§ **Exercise data**:
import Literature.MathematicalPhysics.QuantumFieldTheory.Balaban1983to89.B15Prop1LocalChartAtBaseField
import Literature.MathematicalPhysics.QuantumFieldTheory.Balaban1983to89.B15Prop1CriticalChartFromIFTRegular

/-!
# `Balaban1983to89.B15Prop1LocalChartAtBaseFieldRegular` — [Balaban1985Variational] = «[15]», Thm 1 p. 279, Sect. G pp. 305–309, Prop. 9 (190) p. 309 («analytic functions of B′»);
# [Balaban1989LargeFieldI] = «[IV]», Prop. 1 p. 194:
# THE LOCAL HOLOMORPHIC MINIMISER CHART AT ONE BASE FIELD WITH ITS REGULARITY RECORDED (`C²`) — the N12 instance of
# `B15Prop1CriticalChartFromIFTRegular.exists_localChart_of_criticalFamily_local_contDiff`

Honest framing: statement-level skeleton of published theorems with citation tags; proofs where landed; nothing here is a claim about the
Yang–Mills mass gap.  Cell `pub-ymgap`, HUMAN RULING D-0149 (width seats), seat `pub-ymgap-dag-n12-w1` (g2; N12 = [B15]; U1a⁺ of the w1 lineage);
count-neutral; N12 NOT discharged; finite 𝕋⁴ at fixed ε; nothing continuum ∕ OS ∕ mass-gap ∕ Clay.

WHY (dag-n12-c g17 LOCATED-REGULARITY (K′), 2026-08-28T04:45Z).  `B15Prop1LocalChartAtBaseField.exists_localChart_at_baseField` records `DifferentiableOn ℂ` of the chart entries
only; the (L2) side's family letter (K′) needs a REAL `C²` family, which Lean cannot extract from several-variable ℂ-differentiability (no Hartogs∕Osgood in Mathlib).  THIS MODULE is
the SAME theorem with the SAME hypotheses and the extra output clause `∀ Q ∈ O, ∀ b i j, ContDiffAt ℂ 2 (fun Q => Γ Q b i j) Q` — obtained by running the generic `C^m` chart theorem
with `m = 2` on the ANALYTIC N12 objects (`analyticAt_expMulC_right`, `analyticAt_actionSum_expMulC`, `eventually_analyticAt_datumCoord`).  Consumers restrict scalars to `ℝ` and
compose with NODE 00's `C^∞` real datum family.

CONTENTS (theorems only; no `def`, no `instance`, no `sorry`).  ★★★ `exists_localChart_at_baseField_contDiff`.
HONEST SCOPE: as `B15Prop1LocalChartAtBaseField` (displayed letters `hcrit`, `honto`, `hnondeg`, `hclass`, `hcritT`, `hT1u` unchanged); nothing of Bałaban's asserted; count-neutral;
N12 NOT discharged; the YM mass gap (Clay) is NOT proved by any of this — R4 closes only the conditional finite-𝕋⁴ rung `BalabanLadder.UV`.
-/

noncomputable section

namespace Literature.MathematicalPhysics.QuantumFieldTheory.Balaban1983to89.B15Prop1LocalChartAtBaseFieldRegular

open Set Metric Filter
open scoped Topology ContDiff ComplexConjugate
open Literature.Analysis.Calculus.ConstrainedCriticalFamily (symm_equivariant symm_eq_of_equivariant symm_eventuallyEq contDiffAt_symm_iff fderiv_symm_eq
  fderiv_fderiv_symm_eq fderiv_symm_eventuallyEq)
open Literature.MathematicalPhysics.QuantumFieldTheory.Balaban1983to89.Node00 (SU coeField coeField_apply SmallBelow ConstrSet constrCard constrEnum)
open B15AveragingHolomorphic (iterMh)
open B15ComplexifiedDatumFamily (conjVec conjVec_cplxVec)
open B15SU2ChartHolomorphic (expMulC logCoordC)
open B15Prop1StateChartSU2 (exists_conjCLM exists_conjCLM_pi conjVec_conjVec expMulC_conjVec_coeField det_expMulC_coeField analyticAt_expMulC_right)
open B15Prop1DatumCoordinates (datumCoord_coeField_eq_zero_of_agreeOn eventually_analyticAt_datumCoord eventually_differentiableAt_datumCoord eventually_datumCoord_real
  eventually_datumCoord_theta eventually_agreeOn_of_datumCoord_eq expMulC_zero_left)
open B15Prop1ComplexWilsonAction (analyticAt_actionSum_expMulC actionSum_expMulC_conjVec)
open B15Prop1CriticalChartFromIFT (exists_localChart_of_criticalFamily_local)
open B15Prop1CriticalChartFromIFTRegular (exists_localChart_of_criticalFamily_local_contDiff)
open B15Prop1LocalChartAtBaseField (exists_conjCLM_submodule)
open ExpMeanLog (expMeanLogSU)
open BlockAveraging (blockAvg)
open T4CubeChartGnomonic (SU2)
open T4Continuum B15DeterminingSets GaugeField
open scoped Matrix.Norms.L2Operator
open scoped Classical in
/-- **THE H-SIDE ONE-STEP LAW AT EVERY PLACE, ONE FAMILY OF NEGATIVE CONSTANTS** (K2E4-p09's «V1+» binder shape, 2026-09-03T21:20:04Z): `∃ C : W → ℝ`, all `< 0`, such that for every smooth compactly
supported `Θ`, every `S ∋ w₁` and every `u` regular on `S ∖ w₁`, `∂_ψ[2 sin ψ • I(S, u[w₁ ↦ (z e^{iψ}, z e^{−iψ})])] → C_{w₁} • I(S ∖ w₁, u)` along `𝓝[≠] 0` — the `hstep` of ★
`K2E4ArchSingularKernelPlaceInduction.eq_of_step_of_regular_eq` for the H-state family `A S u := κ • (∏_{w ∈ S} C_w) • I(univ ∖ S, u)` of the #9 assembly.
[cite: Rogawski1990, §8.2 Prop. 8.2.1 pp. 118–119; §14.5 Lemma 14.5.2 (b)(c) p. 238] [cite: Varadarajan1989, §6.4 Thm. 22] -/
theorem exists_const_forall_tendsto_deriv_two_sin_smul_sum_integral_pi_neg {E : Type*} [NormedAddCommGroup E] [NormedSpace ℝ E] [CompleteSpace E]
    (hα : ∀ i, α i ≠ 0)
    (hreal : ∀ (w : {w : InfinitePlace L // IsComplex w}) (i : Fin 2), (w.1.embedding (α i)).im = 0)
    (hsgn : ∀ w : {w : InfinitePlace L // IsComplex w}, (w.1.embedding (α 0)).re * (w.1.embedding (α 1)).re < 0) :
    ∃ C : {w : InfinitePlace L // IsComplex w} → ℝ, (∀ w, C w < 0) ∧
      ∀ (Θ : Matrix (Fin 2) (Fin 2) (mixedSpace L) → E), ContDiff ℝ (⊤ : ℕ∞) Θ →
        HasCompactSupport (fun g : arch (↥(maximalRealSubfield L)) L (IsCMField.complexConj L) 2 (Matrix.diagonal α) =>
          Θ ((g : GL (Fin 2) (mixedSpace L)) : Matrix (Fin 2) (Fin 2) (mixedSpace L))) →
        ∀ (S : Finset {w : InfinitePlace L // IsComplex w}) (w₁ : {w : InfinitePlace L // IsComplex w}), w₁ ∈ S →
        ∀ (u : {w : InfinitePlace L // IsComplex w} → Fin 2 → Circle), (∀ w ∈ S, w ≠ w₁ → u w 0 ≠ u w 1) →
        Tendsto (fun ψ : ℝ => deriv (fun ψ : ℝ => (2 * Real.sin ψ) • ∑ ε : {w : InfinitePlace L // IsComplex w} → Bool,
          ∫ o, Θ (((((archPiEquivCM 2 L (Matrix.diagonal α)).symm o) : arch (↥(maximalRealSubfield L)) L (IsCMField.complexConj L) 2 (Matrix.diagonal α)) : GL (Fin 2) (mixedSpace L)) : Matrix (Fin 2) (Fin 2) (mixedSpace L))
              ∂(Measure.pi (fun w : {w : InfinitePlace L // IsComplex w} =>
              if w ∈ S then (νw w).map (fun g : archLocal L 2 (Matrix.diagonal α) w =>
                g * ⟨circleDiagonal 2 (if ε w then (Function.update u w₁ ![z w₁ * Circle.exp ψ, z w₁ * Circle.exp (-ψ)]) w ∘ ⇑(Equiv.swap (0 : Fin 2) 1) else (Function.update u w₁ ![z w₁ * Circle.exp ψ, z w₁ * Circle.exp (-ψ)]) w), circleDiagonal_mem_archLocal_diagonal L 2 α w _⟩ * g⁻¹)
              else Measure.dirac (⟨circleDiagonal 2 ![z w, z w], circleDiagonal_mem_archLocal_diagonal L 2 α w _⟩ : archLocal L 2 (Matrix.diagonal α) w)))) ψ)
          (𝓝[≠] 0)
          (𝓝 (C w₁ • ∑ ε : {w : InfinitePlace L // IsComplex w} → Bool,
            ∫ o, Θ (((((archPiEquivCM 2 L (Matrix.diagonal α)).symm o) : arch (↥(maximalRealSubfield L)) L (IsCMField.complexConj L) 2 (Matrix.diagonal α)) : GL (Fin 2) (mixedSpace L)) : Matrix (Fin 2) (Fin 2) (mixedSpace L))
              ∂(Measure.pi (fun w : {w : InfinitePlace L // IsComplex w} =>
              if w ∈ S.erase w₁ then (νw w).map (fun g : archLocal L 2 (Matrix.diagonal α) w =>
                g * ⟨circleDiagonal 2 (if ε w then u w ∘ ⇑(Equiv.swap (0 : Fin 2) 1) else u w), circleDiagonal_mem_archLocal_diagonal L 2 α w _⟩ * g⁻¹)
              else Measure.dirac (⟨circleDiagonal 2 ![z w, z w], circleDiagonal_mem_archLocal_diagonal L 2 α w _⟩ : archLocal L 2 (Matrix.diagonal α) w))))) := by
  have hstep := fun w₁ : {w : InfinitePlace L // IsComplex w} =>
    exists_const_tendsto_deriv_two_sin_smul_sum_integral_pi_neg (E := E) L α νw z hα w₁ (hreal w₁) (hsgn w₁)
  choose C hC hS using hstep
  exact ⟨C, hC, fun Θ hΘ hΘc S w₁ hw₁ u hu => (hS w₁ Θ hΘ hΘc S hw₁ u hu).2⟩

§ **Assignment**:
Total the lines of the data that include the word "circleDiagonal", and give that total as the sole response.

§ **Solution to the exercise**:
4